Location
- 41 Greenland Street Liverpool, Merseyside, L1 0BS England 53°23′41″N 2°58′45″W﻿ / ﻿53.3948°N 2.9791°W

Information
- Type: University Technical College
- Established: 2013
- Founder: Phillip Lloyd
- Department for Education URN: 139588 Tables
- Ofsted: Reports
- Principal: Ms Jill Davies
- Gender: Mixed
- Age: 13 to 19
- Parent: Northern Schools Trust
- Website: https://lifesciencesutc.co.uk/

= Liverpool Life Sciences UTC =

Liverpool Life Sciences UTC, more commonly known as The UTC is a university technical college (UTC) which opened in September 2013 in Liverpool, England. The UTC is located in the Baltic Triangle, in the former Contemporary Urban Centre (CUC), a restored Victorian-era warehouse, which it shares with The Studio School Liverpool.

==Sponsors and partners==
The University of Liverpool is the university sponsor of Liverpool Life Sciences UTC. The other sponsors of the UTC are Merseybio, North Liverpool Academy, the Royal Liverpool and Broadgreen University Hospitals NHS Trust.

Business partners of the UTC include Novartis, Thermo Fisher Scientific and Unilever.

==Admissions==
The school has an annual intake of students aged 13 and 19 (academic years 9-13). There is capacity for 200 students in each year group.

The main catchment area of the UTC is the Liverpool City Region, which includes the five metropolitan boroughs which make up Merseyside and the Borough of Halton in Cheshire. Where the number of applications for admission to the UTC is greater than the number of places, places are allocated randomly to pupils from all of the six boroughs in the catchment area.

==Curriculum==
Liverpool Life Sciences UTC specialises in science, healthcare and engineering, with a particular focus on life sciences. Students follow one of four learning pathways that determine curriculum options. These pathways are the healthcare academic pathway, the healthcare vocational pathway, the leadership and management pathway and the scientific enquiry pathway.
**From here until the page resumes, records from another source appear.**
import Literature.NumberTheory.LFunctions.WeilFirstPrimeOddMarginDataD
import Literature.NumberTheory.LFunctions.WeilBlockRows
import HarnessLib

/-!
# Odd-sector margin certificate D: dominance of rows 20–24 of `R = S'_odd(κ') − UᵀU`

Part of the odd-block check of `weilCertOddD` (`WeilFirstPrimeOddMarginDataD.lean`), evaluated by `decide +kernel`
row by row (`WeilCert.checkDomRow`, `WeilBlockRows.lean`) and kept in its own file for kernel time and memory.
Assembled in `WeilFirstPrimeOddMarginDCheck.lean`. Pure proof file; nothing is asserted.
-/

noncomputable section

namespace Literature.NumberTheory.LFunctions

set_option maxHeartbeats 0 in
/-- Kernel check of the dominance of row 20 of `R = S'_odd(κ') − UᵀU` (certificate D). [folklore] -/
theorem checkDomRow1_20_weilCertOddD :
    weilCertOddD.base.checkDomRow weilCertOddD.nuTab weilCertOddDKappa' 1 20 = true := by
  decide +kernel

set_option maxHeartbeats 0 in
/-- Kernel check of the dominance of row 21 of `R = S'_odd(κ') − UᵀU` (certificate D). [folklore] -/
theorem checkDomRow1_21_weilCertOddD :
    weilCertOddD.base.checkDomRow weilCertOddD.nuTab weilCertOddDKappa' 1 21 = true := by
  decide +kernel

set_option maxHeartbeats 0 in
/-- Kernel check of the dominance of row 22 of `R = S'_odd(κ') − UᵀU` (certificate D). [folklore] -/
theorem checkDomRow1_22_weilCertOddD :
    weilCertOddD.base.checkDomRow weilCertOddD.nuTab weilCertOddDKappa' 1 22 = true := by
  decide +kernel

set_option maxHeartbeats 0 in
/-- Kernel check of the dominance of row 23 of `R = S'_odd(κ') − UᵀU` (certificate D). [folklore] -/
theorem checkDomRow1_23_weilCertOddD :
    weilCertOddD.base.checkDomRow weilCertOddD.nuTab weilCertOddDKappa' 1 23 = true := by
  decide +kernel

set_option maxHeartbeats 0 in
/-- Kernel check of the dominance of row 24 of `R = S'_odd(κ') − UᵀU` (certificate D). [folklore] -/
theorem checkDomRow1_24_weilCertOddD :
    weilCertOddD.base.checkDomRow weilCertOddD.nuTab weilCertOddDKappa' 1 24 = true := by
  decide +kernel

end Literature.NumberTheory.LFunctions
For pupils aged 13 to 16 the pathways lead to different combinations of qualifications which include GCSEs, BTECs and NVQs. For sixth form students the pathways lead to different combinations of A Levels, BTECs and NVQs.
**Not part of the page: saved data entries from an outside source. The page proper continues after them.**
import Summits.CriticalPhenomena.CardyFormulaZ2.Theorems.CardyIKTransportIKMixedBoxCrossingDefectGlueDefs

/-!
# Line `defect-closure-exploration`, reshape v3b (lead c2) — the `∀ S` layer as a junction across the anchor COLUMN:
# VOCABULARY + COMPOSITION for the crux `IKMixedBoxCrossing` (stmt-CriticalPhenomena-5911)

Definitions-only support file, companion of `…DefectGlueDefs.lean` (p116391/p116548). Nothing is asserted: every
`def … : Prop` is a statement the LINE POSITS (registered stub or glue), never a literature fact.

`RowFactorisation` / `RowGluing` hold for every pattern `S` (landed p120247 / p120889), so the VERTICAL clause of the crux
for every `S` is the row inequality `ContactSecondMomentRow` (uniform in `S`).  The HORIZONTAL clause is its transpose
across the anchor column `x = 0` of the gauge (where, as on the anchor row, the window cells read no plaquette): right
half-box `Rt = [1, h] × [b, b+k)`, left half-box `Lf = [-h, -1] × [b, b+k)`, window = column `0`; the column Markov
property holds for every `S` (across a honeycomb face column it is exact independence, `indepFun_curtain`).  Net
(`mixed_of`, sorry-free): `MixedBoxCrossingFree` — hence the crux for EVERY pattern, by `GaugeBridge` (landed p118175 +
p119385) and `Negative.iff_named` — follows from the landed row junction, the column junction (`ColFactorisation`,
`ColGluing`: provable now, transposes of the landed files) and TWO contact-second-moment inequalities uniform in `S`
(`ContactSecondMomentRow`, `ContactSecondMomentCol`: the open analytic residue of the whole crux) — no transport, no
isotropy floor, no squares, no association.
-/

noncomputable section

namespace Summit.CriticalPhenomena.CardyFormulaZ2.Cruxes.IKMixedBoxCrossing.DefectClosureExploration

open scoped BigOperators Classical ENNReal NNReal
open MeasureTheory Finset
open Literature.Probability.Percolation Literature.Probability.LatticeModels
open Summit.CriticalPhenomena.CardyFormulaZ2.Theorems.IKLinearTransport.PinnedDiagramExchange
  (Ω μIK blackSet antiSet Obs obs νmix blackEdges lrCross tbCross determinedOn)
open Summit.CriticalPhenomena.CardyFormulaZ2.Theorems.IKLinearTransport.PinnedDiagramExchange.CouplingToLimits
  (measurable_obs measurable_blackEdges)
open Summit.CriticalPhenomena.CardyFormulaZ2.Cruxes.IKMixedBoxCrossing.PairedMirrorExploration
  (pLR pTB PatternLocality Monotone' pLR_two_mul_eq_pH pTB_two_mul_eq_pV)
open Summit.CriticalPhenomena.CardyFormulaZ2.Theorems.IKMixedBoxCrossing

/-! ## §1 Geometry of the cut along the anchor cell column `0` -/

/-- Cylinder of the axis-column window: the colours of the `k` cells `(0, b+j)`, `j < k`, are `ζ`. -/
def colCyl (b : ℤ) (k : ℕ) (ζ : Fin k → Bool) : Set Obs :=
  {x | ∀ j : Fin k, ((![0, b + j] : Site 2) ∈ x.1 ↔ ζ j = true)}

/-- Right half-box `Rt = [1, h] × [b, b+k)`. -/
def rtBox (b : ℤ) (k h : ℕ) : Set (Site 2) := {v | 1 ≤ v 0 ∧ v 0 ≤ h ∧ b ≤ v 1 ∧ v 1 < b + k}

/-- Left half-box `Lf = [-h, -1] × [b, b+k)`. -/
def lfBox (b : ℤ) (k h : ℕ) : Set (Site 2) := {v | -(h : ℤ) ≤ v 0 ∧ v 0 ≤ -1 ∧ b ≤ v 1 ∧ v 1 < b + k}

/-- Right column of `Rt`. -/
def rtCol (b : ℤ) (k h : ℕ) : Set (Site 2) := {v | v 0 = h ∧ b ≤ v 1 ∧ v 1 < b + k}

/-- Left column of `Lf`. -/
def lfCol (b : ℤ) (k h : ℕ) : Set (Site 2) := {v | v 0 = -(h : ℤ) ∧ b ≤ v 1 ∧ v 1 < b + k}

/-- RIGHT BOUNDARY ARM at row `j`: the cell `(1, b+j)` is black and joined to the right column of `Rt` by a black path
inside `Rt`. -/
def rtArm (b : ℤ) (k h : ℕ) (j : Fin k) : Set Obs :=
  {x | (![1, b + j] : Site 2) ∈ x.1 ∧ blackEdges x ∈ openCrossing (rtBox b k h) {![1, b + j]} (rtCol b k h)}

/-- LEFT BOUNDARY ARM at row `j`: the cell `(-1, b+j)` is black and joined to the left column of `Lf` by a black path
inside `Lf`. -/
def lfArm (b : ℤ) (k h : ℕ) (j : Fin k) : Set Obs :=
  {x | (![-1, b + j] : Site 2) ∈ x.1 ∧ blackEdges x ∈ openCrossing (lfBox b k h) {![-1, b + j]} (lfCol b k h)}

/-! ## §2 Column-conditioned contact moments -/

/-- FIRST column-glue moment `Σ_j Σ_{ζ : ζ_j = 1} 2^k ν(rtArm_j ∩ C_ζ) ν(lfArm_j ∩ C_ζ)`. -/
def glueFirstCol (S : Set ℤ) (b : ℤ) (k h : ℕ) : ℝ :=
  ∑ j : Fin k, ∑ ζ : Fin k → Bool,
    if ζ j = true then
      (2 : ℝ) ^ k * (νmix S).real (rtArm b k h j ∩ colCyl b k ζ) * (νmix S).real (lfArm b k h j ∩ colCyl b k ζ)
    else 0

/-- SECOND column-glue moment. -/
def glueSecondCol (S : Set ℤ) (b : ℤ) (k h : ℕ) : ℝ :=
  ∑ i : Fin k, ∑ j : Fin k, ∑ ζ : Fin k → Bool,
    if ζ i = true ∧ ζ j = true then
      (2 : ℝ) ^ k * (νmix S).real (rtArm b k h i ∩ rtArm b k h j ∩ colCyl b k ζ) *
        (νmix S).real (lfArm b k h i ∩ lfArm b k h j ∩ colCyl b k ζ)
    else 0

/-! ## §3 Stub statements -/

/-- COLUMN FACTORISATION (exact Markov property across the anchor cell column `0`, finite cylinder form, EVERY `S`):
`ν(A ∩ B ∩ C_ζ) = 2^k ν(A ∩ C_ζ) ν(B ∩ C_ζ)` for `A` read on `Rt`, `B` read on `Lf`. (Transpose of `RowFactorisation`'s
bookkeeping: window cells `(0, y)` are black iff `A 0 ⊕ B y`; on `C_ζ ∩ {A 0 = α}` the right colours read `A x, x ≥ 1`, the
face columns `≥ 0`, the coins of `Rt`; the left colours read `A x, x ≤ -1`, the face columns `≤ -1`, the coins of `Lf`;
flipping `A x, x ≠ 0` removes `α`.) Size M.
  A statement to be proved (registered stub), not asserted here. -/
def ColFactorisation : Prop :=
  ∀ (S : Set ℤ) (b : ℤ) (k h : ℕ) (A B : Set Obs), MeasurableSet A → MeasurableSet B →
    A ∈ determinedOn (rtBox b k h) → B ∈ determinedOn (lfBox b k h) → ∀ ζ : Fin k → Bool,
      (νmix S).real (A ∩ B ∩ colCyl b k ζ) =
        (2 : ℝ) ^ k * (νmix S).real (A ∩ colCyl b k ζ) * (νmix S).real (B ∩ colCyl b k ζ)

/-- COLUMN GLUING (Cauchy–Schwarz junction across the anchor column, EVERY `S`): glue rows `j` (`rtArm_j`, `(0, b+j)`
black, `lfArm_j`; horizontal adjacencies exist in every triangulation) give a left–right crossing of the wide box
`[-h, h] × [b, b+k)`, whence `glueFirstCol² ≤ ν(lrCross (-h) b (2h+1) k) · glueSecondCol`. Size M (given
`ColFactorisation`; transpose of `stub_rowGlue`).
  A statement to be proved (registered stub), not asserted here. -/
def ColGluing : Prop :=
  ∀ (S : Set ℤ) (b : ℤ) (k h : ℕ),
    glueFirstCol S b k h ^ 2 ≤ (νmix S).real (lrCross (-(h : ℤ)) b (2 * h + 1) k) * glueSecondCol S b k h

/-- CONTACT SECOND MOMENT ACROSS ROWS, UNIFORMLY IN THE PATTERN (OPEN): `E M² ≤ C (E M)²` for the row junction of the
`n × (2n+1)` box, `C` uniform in `S` and `n` — the vertical clause of the crux for every `S`.
  A statement to be proved (registered stub), not asserted here. -/
def ContactSecondMomentRow : Prop :=
  ∃ C : ℝ, 0 < C ∧ ∀ (S : Set ℤ) (n : ℕ) (a : ℤ), 1 ≤ n →
    glueSecond S a n n ≤ C * glueFirst S a n n ^ 2 ∧ 0 < glueFirst S a n n

/-- CONTACT SECOND MOMENT ACROSS THE ANCHOR COLUMN, UNIFORMLY IN THE PATTERN (OPEN): the horizontal clause for every
`S` (the pattern is arbitrary, so cutting at the anchor column is no restriction: `mixed_of` recentres).
  A statement to be proved (registered stub), not asserted here. -/
def ContactSecondMomentCol : Prop :=
  ∃ C : ℝ, 0 < C ∧ ∀ (S : Set ℤ) (n : ℕ) (b : ℤ), 1 ≤ n →
    glueSecondCol S b n n ≤ C * glueFirstCol S b n n ^ 2 ∧ 0 < glueFirstCol S b n n

/-! ## §4 Compositions (sorry-free) -/

/-- The isotropic instance of the uniform row inequality. -/
theorem contactSecondMoment_of_row (h : ContactSecondMomentRow) : ContactSecondMoment := by
  obtain ⟨C, hC, hb⟩ := h
  exact ⟨C, hC, fun n a hn => hb Set.univ n a hn⟩

/-- The observable law evaluates LR crossing events as the gauge does: `(νmix S)(lrCross) = pLR`. -/
theorem nuMix_real_lrCross (S : Set ℤ) (a b : ℤ) (w h : ℕ) :
    (νmix S).real (lrCross a b w h) = pLR S a b w h := by
  have hmeas : MeasurableSet (lrCross a b w h) := by
    unfold lrCross
    exact measurable_blackEdges (measurableSet_openCrossing_of_countable _ _ _)
  rw [pLR, νmix, measureReal_def, measureReal_def, Measure.map_apply (measurable_obs S) hmeas]

/-- From a moment inequality `N² ≤ P·D` with `D ≤ C N²` and `0 < N`: `1/C ≤ P`. -/
theorem floor_of_moments {N D P C : ℝ} (hC : 0 < C) (hP : 0 ≤ P) (hglue : N ^ 2 ≤ P * D) (hD : D ≤ C * N ^ 2)
    (hN : 0 < N) : 1 / C ≤ P := by
  have hN2 : 0 < N ^ 2 := by positivity
  have h1 : N ^ 2 ≤ P * (C * N ^ 2) := hglue.trans (mul_le_mul_of_nonneg_left hD hP)
  have h2 : 1 ≤ P * C := by
    by_contra h
    push Not at h
    nlinarith
  rw [div_le_iff₀ hC]
  linarith

/-- **`MixedBoxCrossingFree` — the crux for EVERY pattern — from the two junctions and the two uniform contact
inequalities** (no `sorry`): vertical clause across the row `b+n` (moved to the anchor row by `PatternLocality`),
horizontal clause across the middle column (moved to the anchor column by recentring the pattern), `Monotone'` to pass
from `2n` to `2n+1`, and `GaugeBridge` to the free model. -/
theorem mixed_of (hB : GaugeBridge) (hL : PatternLocality) (hM : Monotone') (hRG : RowGluing) (hCG : ColGluing)
    (hR : ContactSecondMomentRow) (hC : ContactSecondMomentCol) : MixedBoxCrossingFree := by
  obtain ⟨Cr, hCr, hr⟩ := hR
  obtain ⟨Cc, hCc, hc⟩ := hC
  refine ⟨min (1 / Cr) (1 / Cc), lt_min (by positivity) (by positivity), fun S n a b hn => ⟨?_, ?_⟩⟩
  · -- horizontal clause: 2n × n box; recentre so that its middle column is the anchor column 0
    set S' : Set ℤ := {x | x + (a + n) ∈ S} with hS'
    obtain ⟨hD, hN⟩ := hc S' n b hn
    have hfl := floor_of_moments hCc measureReal_nonneg (hCG S' b n n) hD hN
    rw [nuMix_real_lrCross] at hfl
    have hpat : ∀ i : ℕ, i < 2 * n → (a + i ∈ S ↔ -(n : ℤ) + i ∈ S') := fun i _ => by
      simp only [hS', Set.mem_setOf_eq]
      rw [show -(n : ℤ) + i + (a + n) = a + i by ring]
    rw [← (hB S n a b).1, ← pLR_two_mul_eq_pH, (hL S S' a (-(n : ℤ)) b b (2 * n) n hpat).1]
    have hmono : pLR S' (-(n : ℤ)) b (2 * n + 1) n ≤ pLR S' (-(n : ℤ)) b (2 * n) n :=
      hM.1 S' (-(n : ℤ)) b (2 * n) (2 * n + 1) n (by omega) (by omega)
    exact (min_le_right _ _).trans (hfl.trans hmono)
  · -- vertical clause: n × 2n box; move the cut row to the anchor row 0
    obtain ⟨hD, hN⟩ := hr S n a hn
    have hfl := floor_of_moments hCr measureReal_nonneg (hRG S a n n) hD hN
    rw [nuMix_real_tbCross] at hfl
    rw [← (hB S n a b).2, ← pTB_two_mul_eq_pV]
    have hmono : pTB S a b n (2 * n + 1) ≤ pTB S a b n (2 * n) :=
      hM.2 S a b n (2 * n) (2 * n + 1) (by omega) (by omega)
    have hmove : pTB S a b n (2 * n + 1) = pTB S a (-(n : ℤ)) n (2 * n + 1) :=
      (hL S S a a b (-(n : ℤ)) n (2 * n + 1) fun _ _ => Iff.rfl).2
    rw [hmove] at hmono
    exact (min_le_left _ _).trans (hfl.trans hmono)

/-! ## §5 Registered stubs (name-keyed aliases) and the registered composition -/

namespace Registered

/-- Alias keyed by the registered stub name. -/
abbrev stub_colFactorisation : Prop := ColFactorisation
/-- Alias keyed by the registered stub name. -/
abbrev stub_colGlue : Prop := ColFactorisation → ColGluing
/-- Alias keyed by the registered stub name (OPEN). -/
abbrev stub_csmRow : Prop := ContactSecondMomentRow
/-- Alias keyed by the registered stub name (OPEN). -/
abbrev stub_csmCol : Prop := ContactSecondMomentCol

end Registered

/-- **The `∀ S` layer from the registered stubs** (registered composition): `MixedBoxCrossingFree` from the bridge, the
landed row junction (`stub_rowFactorisation`, `stub_rowGlue`), the column junction and the two uniform contact
inequalities; `PatternLocality`, `Monotone'` are the landed `stub_patternLocality`, `stub_monotone`. -/
theorem mixing_of_stubs :
    PatternLocality → Monotone' → GaugeBridge → Registered.stub_rowFactorisation → Registered.stub_rowGlue →
      Registered.stub_colFactorisation → Registered.stub_colGlue → Registered.stub_csmRow → Registered.stub_csmCol →
      MixedBoxCrossingFree :=
  fun hL hM hB hRF hRG hCF hCG hR hC => mixed_of hB hL hM (hRG hRF) (hCG hCF) hR hC

end Summit.CriticalPhenomena.CardyFormulaZ2.Cruxes.IKMixedBoxCrossing.DefectClosureExploration

end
==Baltic Research Institute==
Liverpool Life Sciences UTC is the only school in the United Kingdom that has its own student-run Institute. It consists of eight departments: Communications, Education/ Outreach, Business, Sustainability/ Conservation, Microbiology, Model Organisms, Molecular Biology & Advanced Manufacturing. The BRI (Baltic Research Institute) was launched in 2018 within the school's Innovation Labs.